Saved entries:
##########

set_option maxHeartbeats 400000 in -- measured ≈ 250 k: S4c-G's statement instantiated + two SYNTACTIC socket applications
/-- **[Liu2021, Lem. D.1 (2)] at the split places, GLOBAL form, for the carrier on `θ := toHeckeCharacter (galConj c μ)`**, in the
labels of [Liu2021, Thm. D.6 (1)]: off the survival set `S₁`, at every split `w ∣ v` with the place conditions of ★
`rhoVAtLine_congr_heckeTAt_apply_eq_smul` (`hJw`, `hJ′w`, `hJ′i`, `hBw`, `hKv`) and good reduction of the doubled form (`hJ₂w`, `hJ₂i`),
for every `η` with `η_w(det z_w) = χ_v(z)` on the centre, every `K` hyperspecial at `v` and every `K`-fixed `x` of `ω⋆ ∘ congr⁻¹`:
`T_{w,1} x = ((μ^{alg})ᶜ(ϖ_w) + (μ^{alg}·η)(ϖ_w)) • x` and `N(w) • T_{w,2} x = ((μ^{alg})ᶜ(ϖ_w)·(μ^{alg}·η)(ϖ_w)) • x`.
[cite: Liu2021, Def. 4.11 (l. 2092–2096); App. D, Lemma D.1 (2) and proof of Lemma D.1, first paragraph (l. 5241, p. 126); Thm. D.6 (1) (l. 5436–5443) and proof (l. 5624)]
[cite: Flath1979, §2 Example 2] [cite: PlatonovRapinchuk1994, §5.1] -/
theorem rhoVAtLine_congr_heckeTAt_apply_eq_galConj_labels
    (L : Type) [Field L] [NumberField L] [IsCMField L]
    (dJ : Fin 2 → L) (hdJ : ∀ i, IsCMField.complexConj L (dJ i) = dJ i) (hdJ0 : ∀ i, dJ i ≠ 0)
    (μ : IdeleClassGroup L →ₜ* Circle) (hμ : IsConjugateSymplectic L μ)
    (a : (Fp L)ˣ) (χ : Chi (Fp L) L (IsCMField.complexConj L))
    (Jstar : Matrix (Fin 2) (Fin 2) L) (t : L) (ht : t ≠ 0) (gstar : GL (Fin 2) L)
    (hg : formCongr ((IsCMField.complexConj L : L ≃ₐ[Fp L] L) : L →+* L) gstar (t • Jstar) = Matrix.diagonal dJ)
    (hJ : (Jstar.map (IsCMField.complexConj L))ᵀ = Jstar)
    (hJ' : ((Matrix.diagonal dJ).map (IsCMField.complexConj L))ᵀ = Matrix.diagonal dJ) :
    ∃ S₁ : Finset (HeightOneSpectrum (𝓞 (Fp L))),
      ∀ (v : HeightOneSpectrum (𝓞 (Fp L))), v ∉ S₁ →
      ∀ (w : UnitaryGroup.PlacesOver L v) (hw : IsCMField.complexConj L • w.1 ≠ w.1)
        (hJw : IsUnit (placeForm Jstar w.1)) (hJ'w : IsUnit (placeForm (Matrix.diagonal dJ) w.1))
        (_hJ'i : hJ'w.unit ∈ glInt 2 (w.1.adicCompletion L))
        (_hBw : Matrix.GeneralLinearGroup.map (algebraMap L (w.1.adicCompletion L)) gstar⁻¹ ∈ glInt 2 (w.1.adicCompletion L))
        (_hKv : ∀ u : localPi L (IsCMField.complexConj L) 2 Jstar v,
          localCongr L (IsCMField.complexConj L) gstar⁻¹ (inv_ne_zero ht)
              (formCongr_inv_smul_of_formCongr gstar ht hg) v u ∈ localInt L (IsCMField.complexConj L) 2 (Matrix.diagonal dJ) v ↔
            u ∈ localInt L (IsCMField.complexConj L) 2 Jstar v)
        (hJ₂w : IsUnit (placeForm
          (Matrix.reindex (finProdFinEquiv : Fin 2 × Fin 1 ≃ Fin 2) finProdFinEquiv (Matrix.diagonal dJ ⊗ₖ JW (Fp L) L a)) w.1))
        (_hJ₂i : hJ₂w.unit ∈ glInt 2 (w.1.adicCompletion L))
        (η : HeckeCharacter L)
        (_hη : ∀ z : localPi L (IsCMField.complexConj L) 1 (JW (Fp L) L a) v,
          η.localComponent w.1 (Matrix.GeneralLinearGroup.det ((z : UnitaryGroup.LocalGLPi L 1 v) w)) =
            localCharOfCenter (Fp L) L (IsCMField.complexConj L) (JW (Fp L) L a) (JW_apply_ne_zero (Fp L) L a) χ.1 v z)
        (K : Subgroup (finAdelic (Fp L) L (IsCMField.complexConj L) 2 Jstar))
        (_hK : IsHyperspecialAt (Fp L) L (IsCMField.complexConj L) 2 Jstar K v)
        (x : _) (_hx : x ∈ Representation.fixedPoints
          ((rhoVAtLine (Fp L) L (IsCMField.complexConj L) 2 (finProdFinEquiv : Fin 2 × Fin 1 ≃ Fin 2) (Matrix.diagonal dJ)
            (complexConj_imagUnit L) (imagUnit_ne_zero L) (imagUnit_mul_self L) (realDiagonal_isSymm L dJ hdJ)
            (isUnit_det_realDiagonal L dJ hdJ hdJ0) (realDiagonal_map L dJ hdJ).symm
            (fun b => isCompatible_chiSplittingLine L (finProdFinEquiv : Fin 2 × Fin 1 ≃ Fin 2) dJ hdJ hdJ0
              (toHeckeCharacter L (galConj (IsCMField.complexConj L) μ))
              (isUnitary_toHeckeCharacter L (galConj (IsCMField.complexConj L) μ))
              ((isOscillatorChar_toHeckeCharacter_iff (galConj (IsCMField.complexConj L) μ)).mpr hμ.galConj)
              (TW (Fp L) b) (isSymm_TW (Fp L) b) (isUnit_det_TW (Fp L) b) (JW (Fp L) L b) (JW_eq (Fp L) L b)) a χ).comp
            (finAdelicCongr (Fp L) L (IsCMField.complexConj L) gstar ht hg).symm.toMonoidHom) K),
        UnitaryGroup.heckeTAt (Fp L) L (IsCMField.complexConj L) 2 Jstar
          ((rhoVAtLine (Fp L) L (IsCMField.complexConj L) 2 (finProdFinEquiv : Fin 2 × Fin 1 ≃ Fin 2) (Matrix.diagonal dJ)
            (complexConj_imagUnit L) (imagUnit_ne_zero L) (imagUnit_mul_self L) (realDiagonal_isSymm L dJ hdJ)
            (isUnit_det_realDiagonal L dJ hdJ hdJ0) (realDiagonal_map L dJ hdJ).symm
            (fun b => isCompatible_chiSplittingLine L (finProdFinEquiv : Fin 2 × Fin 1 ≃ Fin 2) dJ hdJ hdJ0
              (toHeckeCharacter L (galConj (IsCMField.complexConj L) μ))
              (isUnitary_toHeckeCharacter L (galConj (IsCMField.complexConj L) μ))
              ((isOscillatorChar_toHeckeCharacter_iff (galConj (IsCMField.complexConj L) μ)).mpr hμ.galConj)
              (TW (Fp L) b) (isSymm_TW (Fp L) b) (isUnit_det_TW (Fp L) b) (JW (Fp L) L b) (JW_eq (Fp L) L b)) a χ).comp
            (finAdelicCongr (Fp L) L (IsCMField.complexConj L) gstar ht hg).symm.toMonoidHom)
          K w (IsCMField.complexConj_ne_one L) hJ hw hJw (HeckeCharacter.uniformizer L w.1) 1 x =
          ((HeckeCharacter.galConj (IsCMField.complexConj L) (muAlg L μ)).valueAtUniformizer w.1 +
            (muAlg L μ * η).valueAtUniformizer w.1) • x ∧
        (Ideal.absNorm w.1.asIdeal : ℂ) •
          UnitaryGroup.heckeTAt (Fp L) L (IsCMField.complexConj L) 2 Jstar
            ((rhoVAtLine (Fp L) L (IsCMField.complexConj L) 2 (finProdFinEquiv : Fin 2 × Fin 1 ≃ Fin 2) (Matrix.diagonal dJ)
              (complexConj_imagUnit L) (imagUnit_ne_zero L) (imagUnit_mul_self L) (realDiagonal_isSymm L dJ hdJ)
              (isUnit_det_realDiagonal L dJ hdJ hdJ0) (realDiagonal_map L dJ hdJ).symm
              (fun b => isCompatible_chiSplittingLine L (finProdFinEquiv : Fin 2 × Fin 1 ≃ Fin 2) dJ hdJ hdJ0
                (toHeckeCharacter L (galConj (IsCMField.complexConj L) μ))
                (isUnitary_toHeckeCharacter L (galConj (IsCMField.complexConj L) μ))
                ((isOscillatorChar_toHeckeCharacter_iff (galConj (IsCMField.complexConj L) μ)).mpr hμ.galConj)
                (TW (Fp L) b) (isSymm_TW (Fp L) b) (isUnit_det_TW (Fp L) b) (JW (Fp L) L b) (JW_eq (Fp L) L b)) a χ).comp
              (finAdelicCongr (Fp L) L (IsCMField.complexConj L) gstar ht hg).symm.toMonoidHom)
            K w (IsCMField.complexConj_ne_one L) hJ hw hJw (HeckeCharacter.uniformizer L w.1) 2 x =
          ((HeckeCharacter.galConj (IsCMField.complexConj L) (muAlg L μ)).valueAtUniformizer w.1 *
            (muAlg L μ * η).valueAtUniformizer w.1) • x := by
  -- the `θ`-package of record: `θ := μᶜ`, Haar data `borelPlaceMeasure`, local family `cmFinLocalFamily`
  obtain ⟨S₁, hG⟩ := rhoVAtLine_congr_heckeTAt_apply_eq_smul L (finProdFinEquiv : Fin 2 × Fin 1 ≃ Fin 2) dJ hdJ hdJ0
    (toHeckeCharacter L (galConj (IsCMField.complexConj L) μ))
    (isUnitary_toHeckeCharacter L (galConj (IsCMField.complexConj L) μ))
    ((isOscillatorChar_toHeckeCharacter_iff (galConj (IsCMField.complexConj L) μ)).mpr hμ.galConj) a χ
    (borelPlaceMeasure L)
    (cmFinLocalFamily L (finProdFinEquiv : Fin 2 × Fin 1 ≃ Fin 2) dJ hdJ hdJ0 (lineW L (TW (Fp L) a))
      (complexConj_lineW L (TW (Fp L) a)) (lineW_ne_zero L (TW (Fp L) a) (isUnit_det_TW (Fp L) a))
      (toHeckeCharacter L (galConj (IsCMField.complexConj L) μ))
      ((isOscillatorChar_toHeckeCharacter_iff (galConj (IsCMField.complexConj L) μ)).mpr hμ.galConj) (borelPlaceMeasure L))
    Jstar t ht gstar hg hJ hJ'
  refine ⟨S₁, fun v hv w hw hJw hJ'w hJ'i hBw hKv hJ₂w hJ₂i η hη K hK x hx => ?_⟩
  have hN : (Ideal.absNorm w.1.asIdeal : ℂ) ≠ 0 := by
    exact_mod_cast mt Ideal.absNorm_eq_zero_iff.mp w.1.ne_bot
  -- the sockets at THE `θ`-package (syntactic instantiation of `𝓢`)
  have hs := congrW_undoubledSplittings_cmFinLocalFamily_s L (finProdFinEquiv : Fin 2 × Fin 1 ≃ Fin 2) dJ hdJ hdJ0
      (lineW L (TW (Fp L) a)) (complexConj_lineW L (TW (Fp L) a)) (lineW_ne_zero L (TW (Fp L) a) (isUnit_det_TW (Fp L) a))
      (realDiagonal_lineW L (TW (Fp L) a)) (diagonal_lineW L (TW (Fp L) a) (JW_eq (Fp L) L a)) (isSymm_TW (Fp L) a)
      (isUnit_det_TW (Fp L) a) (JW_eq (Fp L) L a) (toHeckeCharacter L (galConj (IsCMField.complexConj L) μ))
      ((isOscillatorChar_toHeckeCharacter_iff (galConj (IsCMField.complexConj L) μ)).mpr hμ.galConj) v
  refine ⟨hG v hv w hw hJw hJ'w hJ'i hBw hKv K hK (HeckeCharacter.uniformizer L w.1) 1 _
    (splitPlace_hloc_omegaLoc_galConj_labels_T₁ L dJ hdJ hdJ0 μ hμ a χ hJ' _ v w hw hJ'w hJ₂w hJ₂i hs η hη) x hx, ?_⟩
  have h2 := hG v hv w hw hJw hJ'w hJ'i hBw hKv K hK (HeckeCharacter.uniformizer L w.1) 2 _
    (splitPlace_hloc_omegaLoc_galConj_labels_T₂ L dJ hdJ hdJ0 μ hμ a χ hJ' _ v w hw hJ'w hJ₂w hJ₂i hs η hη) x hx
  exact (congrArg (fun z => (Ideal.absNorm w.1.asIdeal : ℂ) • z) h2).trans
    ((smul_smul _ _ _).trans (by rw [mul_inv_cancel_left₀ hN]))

##########

• WHAT YOU ARE ASKED TO DO:
Both end lines included, restate word for word the lines above from the line with "have h2 := hG" to the line with "exact (congrArg (fun", and nothing else.

• EXPECTED ANSWER:
  have h2 := hG v hv w hw hJw hJ'w hJ'i hBw hKv K hK (HeckeCharacter.uniformizer L w.1) 2 _
    (splitPlace_hloc_omegaLoc_galConj_labels_T₂ L dJ hdJ hdJ0 μ hμ a χ hJ' _ v w hw hJ'w hJ₂w hJ₂i hs η hη) x hx
  exact (congrArg (fun z => (Ideal.absNorm w.1.asIdeal : ℂ) • z) h2).trans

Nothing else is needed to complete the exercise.